Electroconvulsive therapy (ECT) is a procedure used to treat severe
depression. It may be used in people with symptoms
such as delusions, hallucinations, or suicidal thoughts or when other
treatments such as psychotherapy and antidepressant medicines have not
worked. It is also used for other psychiatric and neurological conditions, such
as schizophrenia and Parkinson's disease.
Before ECT, you are given anesthesia to put you in a sleepy
state, and you are given medicines to relax your muscles. Then an electrical current is
briefly sent to the brain through electrodes placed on the temples or elsewhere
on the head, depending on the condition and type of ETC. The electrical
stimulation, which lasts up to 8 seconds, produces a short seizure. Because of
anesthesia, the seizure activity related to ECT does
not cause the body to convulse.
It is not known exactly how this brain stimulation helps treat
depression. ECT probably works by altering brain chemicals (similarly to
neurotransmitters like serotonin, natural pain
relievers called endorphins, and
catecholamines such as adrenalin.
ECT treatments are usually done 2 to 3 times a week for 2 to 3
weeks. Maintenance treatments may be done one time each week, tapering down to
one time each month. They may continue for several months to a year, to reduce
the risk of relapse. ECT is usually given in combination with medicine,
psychotherapy, family therapy, and behavioral therapy.

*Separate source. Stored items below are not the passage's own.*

import Summits.HubbardSuperconductivity.HubbardSuperconductivity.Theorems.AnisotropyChordTransferFibre3FinX3Eval

/-!
# Route `AnisotropyChord` / H0 rotor rung: FIN per-`L` GM₃ (X5), `L = 30` — rows `N₁` / D / side-condition cell facts, part `p00`

Kernel facts (`decide +kernel`) for cert cells 20, 21 of the per-`L` grid of `L = 30`: `xbnCellAny2` (row `N₁` on XB2 point wedges recomputed in the kernel, exporting the literal brackets `nt ⊇ T⁺ − 3λ₂` and `tb ⊇ T⁺·D`), `xdCellAnyN0` (row D, reads `nt`), `sdCellAnyZN` (side condition, reads `nt`); evaluators `…FinX3Eval` / `…FinX5Eval`; constants from the compiled design probe (x3probe/x3plan, margins c ×0.985, b ×1.03, aD ×1.03); assembled in `…FinX5GM3Thirty`.
Prover seat `hubbard-h0-rotor-p3` g8; helper for piece A = stmt-HubbardSuperconductivity-23918 of rung 19089 (`--supports`, helper class).
WHAT THIS IS NOT: nothing here proves superconductivity in the Hubbard model (rotor TARGET as worded stays FALSE, g15 verdict); kernel facts for the FIN certificate of ONE conditional reduction.  Tree imports only; zero data; standard axioms.
-/

set_option linter.dupNamespace false
set_option autoImplicit false

namespace Summit.HubbardSuperconductivity.HubbardSuperconductivity.Theorems.AnisotropyChord.Transfer.Fibre3

namespace FinXD

open FinXB FinCell Hole2

set_option maxHeartbeats 4000000 in
/-- row `N₁` of cell 20 of `L = 30` (`c = 119/200`), exporting `nt`, `tb`. [folklore] -/
theorem xn30_20 : xbnCellAny2 30 (49/50 : ℚ) 94981159686350 97300035655256 (119/200 : ℚ) ((-2077214201962 : ℤ), (2009744395160 : ℤ)) ((282864566461603 : ℤ), (293911549756413 : ℤ)) = true := by decide +kernel

set_option maxHeartbeats 4000000 in
/-- row D of cell 20 of `L = 30` (`aD = 17/200`). [folklore] -/
theorem xd30_20 : xdCellAnyN0 30 (49/50 : ℚ) 94981159686350 97300035655256 (17/200 : ℚ) ((-2077214201962 : ℤ), (2009744395160 : ℤ)) = true := by decide +kernel

set_option maxHeartbeats 4000000 in
/-- side condition of cell 20 of `L = 30` (`c, b = 54/100, aD`). [folklore] -/
theorem sd30_20 : sdCellAnyZN 30 (49/50 : ℚ) 100 94981159686350 97300035655256 ((119/200 : ℚ), (54 : ℕ), (17/200 : ℚ)) ((-2077214201962 : ℤ), (2009744395160 : ℤ)) = true := by decide +kernel

set_option maxHeartbeats 4000000 in
/-- row `N₁` of cell 21 of `L = 30` (`c = 119/200`), exporting `nt`, `tb`. [folklore] -/
theorem xn30_21 : xbnCellAny2 30 (49/50 : ℚ) 97300035655256 99732536546638 (119/200 : ℚ) ((-2123662562688 : ℤ), (2054470042896 : ℤ)) ((289774662786216 : ℤ), (301253861299674 : ℤ)) = true := by decide +kernel

set_option maxHeartbeats 4000000 in
/-- row D of cell 21 of `L = 30` (`aD = 43/500`). [folklore] -/
theorem xd30_21 : xdCellAnyN0 30 (49/50 : ℚ) 97300035655256 99732536546638 (43/500 : ℚ) ((-2123662562688 : ℤ), (2054470042896 : ℤ)) = true := by decide +kernel

set_option maxHeartbeats 4000000 in
/-- side condition of cell 21 of `L = 30` (`c, b = 54/100, aD`). [folklore] -/
theorem sd30_21 : sdCellAnyZN 30 (49/50 : ℚ) 100 97300035655256 99732536546638 ((119/200 : ℚ), (54 : ℕ), (43/500 : ℚ)) ((-2123662562688 : ℤ), (2054470042896 : ℤ)) = true := by decide +kernel

end FinXD

end Summit.HubbardSuperconductivity.HubbardSuperconductivity.Theorems.AnisotropyChord.Transfer.Fibre3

Because of the effects of anesthesia, you may not remember the
procedure. You may experience some short-term memory loss, confusion, nausea,
headache, and jaw pain immediately following ETC. These effects may last
several hours. A few people have reported long-term memory loss.1
ECT is used for severe depression and other psychiatric or
neurological conditions (such as Parkinson's disease or schizophrenia).
Sometimes ECT is used for older adults who are taking multiple
medicines for other illnesses and who are not able to take additional
medicines for depression, or for those people who cannot tolerate the side
effects of the medicine.
Studies have shown that ECT is an effective short-term treatment
It is important to have follow-up treatment with medicine or
maintenance ECT to reduce the risk of relapse.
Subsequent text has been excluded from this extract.